-- What this task involves --
Go through the data line by line. Copy each one holding the string "denominator".
☆ ☆ ☆
/-- **`GL_k(𝔸^{∞,□}) = GL_k(ℤ_{(□)}) · GL_k(Ẑ^□)`** (the body of ★ `Lan2013_5436_approximationGL` with its binders explicit): every
`g ∈ GL_k(𝔸^{∞,□})` is `g₁ · g₂` with `g₁` `ℤ_{(□)}`-rational together with its inverse and `g₂ ∈ GL_k(Ẑ^□)`.  PROOF: class number one of
`GL_k` over `ℚ` in its local form ★ `Literature.Algebra.Module.exists_rat_matrix_mem_integral_coset` («elementary lattice theory»: a system
of local lattices `ℤ_p^k g_p`, almost all trivial, is `ℤ_p^k γ` for one `γ ∈ GL_k(ℚ)`), applied to the components `(g⁻¹)_p` at the primes
`p ∉ □` and to `1` at `p ∈ □`; then `γ ∈ GL_k(ℤ_p)` for `p ∈ □` (so `γ^{±1}` are `ℤ_{(□)}`-rational), `U := (γ g_p)_{p ∉ □} ∈ GL_k(Ẑ^□)`, and
`g = (g U⁻¹) · U` with `(g U⁻¹)_p = γ⁻¹` for every `p ∉ □` (`𝔸^{∞,□} ↪ Π_{p ∉ □} ℚ_p`).
[cite: Lan2013PELCompactifications, Lem. 5.4.3.6, proof (p. 370; 2010 rev. p. 414)] -/
theorem exists_boxRational_mul_integral (hbox : ∀ p ∈ box, p.Prime) (k : ℕ) (g : GL (Fin k) (Afin box)) :
    ∃ g₁ : GL (Fin k) (Afin box), IsBoxRationalGL box g₁ ∧ ∃ g₂ : GL (Fin k) (Zhat box), g = g₁ * toAfin box k g₂ := by
  classical
  -- the evaluations `𝔸^{∞,□} → ℚ_p`, `p ∉ □`
  choose ev hev using exists_ringHom_Afin_Qp box
  have hev' : ∀ (P : GoodPrime box) (y : Zhat box), ev P (algebraMap (Zhat box) (Afin box) y) = ((y P : Zp box P) : Qp box P) :=
    fun P y => by rw [hev]; rfl
  -- a common `□`-coprime denominator `N` of the entries of `g` and `g⁻¹`
  obtain ⟨N, hN, hcop, hint⟩ := exists_boxCoprime_denom box hbox
    (fun x : (Fin k × Fin k) ⊕ (Fin k × Fin k) =>
      Sum.elim (fun ij => (g : Matrix (Fin k) (Fin k) (Afin box)) ij.1 ij.2)
        (fun ij => ((g⁻¹ : GL (Fin k) (Afin box)) : Matrix (Fin k) (Fin k) (Afin box)) ij.1 ij.2) x)
  choose x hx using hint
  let M : Matrix (Fin k) (Fin k) (Zhat box) := Matrix.of fun i j => x (Sum.inl (i, j))
  let M' : Matrix (Fin k) (Fin k) (Zhat box) := Matrix.of fun i j => x (Sum.inr (i, j))
  have hM : ∀ i j, algebraMap (Zhat box) (Afin box) (M i j) = (N : Afin box) * (g : Matrix (Fin k) (Fin k) (Afin box)) i j :=
    fun i j => hx (Sum.inl (i, j))
  have hM' : ∀ i j, algebraMap (Zhat box) (Afin box) (M' i j) =
      (N : Afin box) * ((g⁻¹ : GL (Fin k) (Afin box)) : Matrix (Fin k) (Fin k) (Afin box)) i j :=
    fun i j => hx (Sum.inr (i, j))
  have hM'M : M' * M = Matrix.diagonal (fun _ : Fin k => (N : Zhat box) * N) := by
    have h1 : ((g⁻¹ : GL (Fin k) (Afin box)) : Matrix (Fin k) (Fin k) (Afin box)) * (g : Matrix (Fin k) (Fin k) (Afin box)) = 1 :=
      Units.inv_mul g
    refine Matrix.ext fun i j => algebraMap_Afin_injective box ?_
    have h2 := congr_fun (congr_fun h1 i) j
    rw [Matrix.mul_apply] at h2
    rw [Matrix.mul_apply, map_sum]
    simp_rw [map_mul, hM, hM']
    calc ∑ l, (N : Afin box) * ((g⁻¹ : GL (Fin k) (Afin box)) : Matrix (Fin k) (Fin k) (Afin box)) i l *
          ((N : Afin box) * (g : Matrix (Fin k) (Fin k) (Afin box)) l j)
        = (N : Afin box) * N * ∑ l, ((g⁻¹ : GL (Fin k) (Afin box)) : Matrix (Fin k) (Fin k) (Afin box)) i l *
            (g : Matrix (Fin k) (Fin k) (Afin box)) l j := by
          rw [Finset.mul_sum]
          exact Finset.sum_congr rfl fun l _ => by ring
      _ = algebraMap (Zhat box) (Afin box) (Matrix.diagonal (fun _ : Fin k => (N : Zhat box) * N) i j) := by
          rw [h2, Matrix.diagonal_apply, Matrix.one_apply]
          by_cases hij : i = j
          · simp [hij]
          · simp [hij]
  -- the local family: `(g⁻¹)_p` at `p ∉ □`, `1` at `p ∈ □`
  let h : ∀ (p : ℕ) [Fact p.Prime], Matrix (Fin k) (Fin k) ℚ_[p] := fun p _ =>
    if hp : p ∉ box then
      ((g⁻¹ : GL (Fin k) (Afin box)) : Matrix (Fin k) (Fin k) (Afin box)).map (ev ⟨p, Fact.out, hp⟩)
    else 1
  have h_good : ∀ (p : ℕ) [Fact p.Prime] (hp : p ∉ box),
      h p = ((g⁻¹ : GL (Fin k) (Afin box)) : Matrix (Fin k) (Fin k) (Afin box)).map (ev ⟨p, Fact.out, hp⟩) :=
    fun p _ hp => dif_pos hp
  have h_bad : ∀ (p : ℕ) [Fact p.Prime], p ∈ box → h p = 1 := fun p _ hp => dif_neg (not_not.mpr hp)
  -- `(g⁻¹)_p (g)_p = 1`
  have hinvmul : ∀ (P : GoodPrime box),
      ((g⁻¹ : GL (Fin k) (Afin box)) : Matrix (Fin k) (Fin k) (Afin box)).map (ev P) *
        (g : Matrix (Fin k) (Fin k) (Afin box)).map (ev P) = 1 := fun P => by
    rw [← Matrix.map_mul, ← Units.val_mul, inv_mul_cancel, Units.val_one, Matrix.map_one _ (map_zero _) (map_one _)]
  have hdet : ∀ (p : ℕ) [Fact p.Prime], IsUnit (h p).det := by
    intro p _
    by_cases hp : p ∉ box
    · rw [h_good p hp]
      exact Matrix.isUnit_det_of_right_inverse (hinvmul ⟨p, Fact.out, hp⟩)
    · rw [h_bad p (not_not.mp hp), Matrix.det_one]; exact isUnit_one
  -- outside the prime factors of `N` (and outside `□`) the local matrix is in `GL_k(ℤ_p)`
  have hout : ∀ (p : ℕ) [Fact p.Prime], p ∉ N.primeFactors →
      ∃ B : Matrix (Fin k) (Fin k) ℤ_[p], IsUnit B.det ∧ B.map PadicInt.Coe.ringHom = h p := by
    intro p _ hpT
    have hp : p.Prime := Fact.out
    by_cases hpb : p ∉ box
    · -- `p ∉ □`, `p ∤ N`: `(g⁻¹)_p = N⁻¹ M'_p` with `N ∈ ℤ_p^×`
      let P : GoodPrime box := ⟨p, hp, hpb⟩
      have hpN : ¬ p ∣ N := fun hd => hpT (Nat.mem_primeFactors.mpr ⟨hp, hd, hN.ne'⟩)
      have hNu : IsUnit ((N : ℤ_[p])) := by
        rw [PadicInt.isUnit_iff, PadicInt.norm_natCast_eq_one_iff]
        exact (Nat.Prime.coprime_iff_not_dvd hp).mpr hpN
      obtain ⟨u, hu⟩ := hNu
      let Mp : Matrix (Fin k) (Fin k) ℤ_[p] := M.map (Pi.evalRingHom (fun q : GoodPrime box => Zp box q) P)
      let M'p : Matrix (Fin k) (Fin k) ℤ_[p] := M'.map (Pi.evalRingHom (fun q : GoodPrime box => Zp box q) P)
      have hM'pMp : M'p * Mp = Matrix.diagonal (fun _ : Fin k => (N : ℤ_[p]) * N) := by
        simp only [Mp, M'p, ← Matrix.map_mul, hM'M, Matrix.diagonal_map (map_zero _), map_mul, map_natCast]
      refine ⟨Matrix.diagonal (fun _ : Fin k => ((u⁻¹ : ℤ_[p]ˣ) : ℤ_[p])) * M'p, ?_, ?_⟩
      · -- right inverse `diag(u⁻¹) M_p`
        refine Matrix.isUnit_det_of_right_inverse (B := Matrix.diagonal (fun _ : Fin k => ((u⁻¹ : ℤ_[p]ˣ) : ℤ_[p])) * Mp) ?_
        have hcomm : M'p * Matrix.diagonal (fun _ : Fin k => ((u⁻¹ : ℤ_[p]ˣ) : ℤ_[p])) =
            Matrix.diagonal (fun _ : Fin k => ((u⁻¹ : ℤ_[p]ˣ) : ℤ_[p])) * M'p := by
          ext i j; simp [Matrix.mul_diagonal, Matrix.diagonal_mul, mul_comm]
        rw [Matrix.mul_assoc, ← Matrix.mul_assoc M'p, hcomm, Matrix.mul_assoc, hM'pMp, Matrix.diagonal_mul_diagonal,
          Matrix.diagonal_mul_diagonal, ← Matrix.diagonal_one]
        congr 1
        funext i
        simp only [← hu, Units.inv_mul_cancel_left, Units.inv_mul]
      · -- it maps to `(g⁻¹)_p`
        rw [h_good p hpb]
        ext i j
        have e1 := congrArg (ev P) (hM' i j)
        rw [hev', map_mul, map_natCast] at e1
        -- `e1 : ↑(M' i j P) = N * ev (g⁻¹ i j)`
        have hNQ : (N : ℚ_[p]) ≠ 0 := Nat.cast_ne_zero.mpr hN.ne'
        rw [Matrix.map_apply, Matrix.map_apply, Matrix.diagonal_mul]
        show ((((u⁻¹ : ℤ_[p]ˣ) : ℤ_[p]) * M' i j P : ℤ_[p]) : ℚ_[p]) = ev P (((g⁻¹ : GL (Fin k) (Afin box)) : Matrix _ _ _) i j)
        have hcoeinv : ((((u⁻¹ : ℤ_[p]ˣ) : ℤ_[p])) : ℚ_[p]) = ((N : ℚ_[p]))⁻¹ := by
          apply eq_inv_of_mul_eq_one_left
          have h1 : (((u⁻¹ : ℤ_[p]ˣ) : ℤ_[p]) * (u : ℤ_[p]) : ℤ_[p]) = 1 := Units.inv_mul u
          have h2 := congrArg (fun z : ℤ_[p] => (z : ℚ_[p])) h1
          simpa [hu] using h2
        rw [PadicInt.coe_mul, hcoeinv, inv_mul_eq_iff_eq_mul₀ hNQ]
        exact e1
    · exact ⟨1, by rw [Matrix.det_one]; exact isUnit_one, by
        rw [h_bad p (not_not.mp hpb), Matrix.map_one _ (map_zero _) (map_one _)]⟩
  -- CLASS NUMBER ONE (★ `LocalGlobalLattice`): one rational `γ` with `γ = U_p h_p`, `U_p ∈ GL_k(ℤ_p)`, for every prime `p`
  obtain ⟨γ, hγ, hU⟩ := Literature.Algebra.Module.exists_rat_matrix_mem_integral_coset N.primeFactors
    (fun q hq => Nat.prime_of_mem_primeFactors hq) h hdet hout
  have hγunit : IsUnit γ.det := isUnit_iff_ne_zero.mpr hγ
  choose U hUdet hγU using hU
  -- notation for the `p`-adic images
  have hγP_inv : ∀ (p : ℕ) [Fact p.Prime],
      (γ.map fun x : ℚ => (x : ℚ_[p])) * (γ⁻¹.map fun x : ℚ => (x : ℚ_[p])) = 1 := by
    intro p _
    rw [show (fun x : ℚ => (x : ℚ_[p])) = (Rat.castHom ℚ_[p] : ℚ → ℚ_[p]) from rfl, ← Matrix.map_mul,
      Matrix.mul_nonsing_inv γ hγunit, Matrix.map_one _ (map_zero _) (map_one _)]
  have hUV : ∀ (p : ℕ) [Fact p.Prime], (U p).map PadicInt.Coe.ringHom * ((U p)⁻¹).map PadicInt.Coe.ringHom = 1 := by
    intro p _
    rw [← Matrix.map_mul, Matrix.mul_nonsing_inv _ (hUdet p), Matrix.map_one _ (map_zero _) (map_one _)]
  -- the global matrix `U = (U_p)_{p ∉ □} ∈ GL_k(Ẑ^□)`
  let Ug : Matrix (Fin k) (Fin k) (Zhat box) := fun i j P => @U P.1 ⟨P.2.1⟩ i j
  let Vg : Matrix (Fin k) (Fin k) (Zhat box) := fun i j P => (@U P.1 ⟨P.2.1⟩)⁻¹ i j
  have hUgP : ∀ P : GoodPrime box, Ug.map (Pi.evalRingHom (fun q : GoodPrime box => Zp box q) P) = @U P.1 ⟨P.2.1⟩ :=
    fun P => rfl
  have hVgP : ∀ P : GoodPrime box, Vg.map (Pi.evalRingHom (fun q : GoodPrime box => Zp box q) P) = (@U P.1 ⟨P.2.1⟩)⁻¹ :=
    fun P => rfl
  have hUgVg : Ug * Vg = 1 := matrix_eq_of_forall_component_eq box fun P => by
    haveI : Fact P.1.Prime := ⟨P.2.1⟩
    rw [Matrix.map_mul, hUgP, hVgP, Matrix.map_one _ (map_zero _) (map_one _)]
    exact Matrix.mul_nonsing_inv _ (hUdet P.1)
  have hVgUg : Vg * Ug = 1 := matrix_eq_of_forall_component_eq box fun P => by
    haveI : Fact P.1.Prime := ⟨P.2.1⟩
    rw [Matrix.map_mul, hUgP, hVgP, Matrix.map_one _ (map_zero _) (map_one _)]
    exact Matrix.nonsing_inv_mul _ (hUdet P.1)
  let g₂ : GL (Fin k) (Zhat box) := ⟨Ug, Vg, hUgVg, hVgUg⟩
  have hcoe₂ : ((toAfin box k g₂ : GL (Fin k) (Afin box)) : Matrix (Fin k) (Fin k) (Afin box)) =
      Ug.map (algebraMap (Zhat box) (Afin box)) := rfl
  have hcoe₂inv : (((toAfin box k g₂)⁻¹ : GL (Fin k) (Afin box)) : Matrix (Fin k) (Fin k) (Afin box)) =
      Vg.map (algebraMap (Zhat box) (Afin box)) := by
    rw [← map_inv]; rfl
  refine ⟨g * (toAfin box k g₂)⁻¹, fun i j => ⟨?_, ?_⟩, g₂, by rw [inv_mul_cancel_right]⟩
  · -- the entries of `g₁ = g U⁻¹` evaluate to those of `γ⁻¹` at every `p ∉ □`, and `γ⁻¹ ∈ GL_k(ℤ_p)` for `p ∈ □`
    refine isBoxRational_of_forall_eval_eq box ev hev (r := γ⁻¹ i j) (fun p hp hdvd => ?_) (fun P => ?_)
    · -- denominator prime to `□`
      haveI : Fact p.Prime := ⟨hbox p hp⟩
      refine not_dvd_den_of_norm_le_one (p := p) ?_ hdvd
      -- `γ⁻¹_p = (U_p)⁻¹` is integral
      have hγp : (γ.map fun x : ℚ => (x : ℚ_[p])) = (U p).map PadicInt.Coe.ringHom := by
        rw [hγU p, h_bad p hp, Matrix.mul_one]
      have hγinvp : (γ⁻¹.map fun x : ℚ => (x : ℚ_[p])) = ((U p)⁻¹).map PadicInt.Coe.ringHom := by
        have := hγP_inv p
        rw [hγp] at this
        rw [← Matrix.inv_eq_right_inv this, Matrix.inv_eq_right_inv (hUV p)]
      have := congr_fun (congr_fun hγinvp i) j
      rw [Matrix.map_apply, Matrix.map_apply] at this
      rw [this]
      exact PadicInt.norm_le_one _
    · haveI : Fact P.1.Prime := ⟨P.2.1⟩
      have hPb : P.1 ∉ box := P.2.2
      -- `γ_p g_p = U_p`, hence `g_p (U_p)⁻¹ = γ_p⁻¹ = (γ⁻¹)_p`
      have hγp : (γ.map fun x : ℚ => (x : ℚ_[P.1])) * (g : Matrix (Fin k) (Fin k) (Afin box)).map (ev P) =
          (U P.1).map PadicInt.Coe.ringHom := by
        rw [hγU P.1, h_good P.1 hPb, Matrix.mul_assoc]
        erw [hinvmul P]
        rw [Matrix.mul_one]
      have hkey : (g : Matrix (Fin k) (Fin k) (Afin box)).map (ev P) * ((U P.1)⁻¹).map PadicInt.Coe.ringHom =
          γ⁻¹.map fun x : ℚ => (x : ℚ_[P.1]) := by
        rw [← Matrix.inv_eq_right_inv (hγP_inv P.1)]
        refine (Matrix.inv_eq_right_inv ?_).symm
        rw [← Matrix.mul_assoc, hγp, hUV P.1]
      have := congr_fun (congr_fun hkey i) j
      rw [Matrix.map_apply] at this
      rw [← this, Units.val_mul, hcoe₂inv, Matrix.mul_apply, Matrix.mul_apply, map_sum]
      refine Finset.sum_congr rfl fun l _ => ?_
      rw [map_mul, Matrix.map_apply, Matrix.map_apply, Matrix.map_apply, hev']
      rfl
  · refine isBoxRational_of_forall_eval_eq box ev hev (r := γ i j) (fun p hp hdvd => ?_) (fun P => ?_)
    · haveI : Fact p.Prime := ⟨hbox p hp⟩
      refine not_dvd_den_of_norm_le_one (p := p) ?_ hdvd
      have hγp : (γ.map fun x : ℚ => (x : ℚ_[p])) = (U p).map PadicInt.Coe.ringHom := by
        rw [hγU p, h_bad p hp, Matrix.mul_one]
      have := congr_fun (congr_fun hγp i) j
      rw [Matrix.map_apply, Matrix.map_apply] at this
      rw [this]
      exact PadicInt.norm_le_one _
    · haveI : Fact P.1.Prime := ⟨P.2.1⟩
      have hPb : P.1 ∉ box := P.2.2
      -- `(g₁⁻¹)_p = U_p (g⁻¹)_p = γ_p`
      have hkey : (U P.1).map PadicInt.Coe.ringHom *
          ((g⁻¹ : GL (Fin k) (Afin box)) : Matrix (Fin k) (Fin k) (Afin box)).map (ev P) =
          γ.map fun x : ℚ => (x : ℚ_[P.1]) := by
        rw [hγU P.1, h_good P.1 hPb]
      have := congr_fun (congr_fun hkey i) j
      rw [Matrix.map_apply] at this
      rw [← this, _root_.mul_inv_rev, inv_inv, Units.val_mul, hcoe₂, Matrix.mul_apply, Matrix.mul_apply, map_sum]
      refine Finset.sum_congr rfl fun l _ => ?_
      rw [map_mul, Matrix.map_apply, Matrix.map_apply, Matrix.map_apply, hev']
      rfl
☆ ☆ ☆
-- Your solution --
  -- a common `□`-coprime denominator `N` of the entries of `g` and `g⁻¹`
    · -- denominator prime to `□`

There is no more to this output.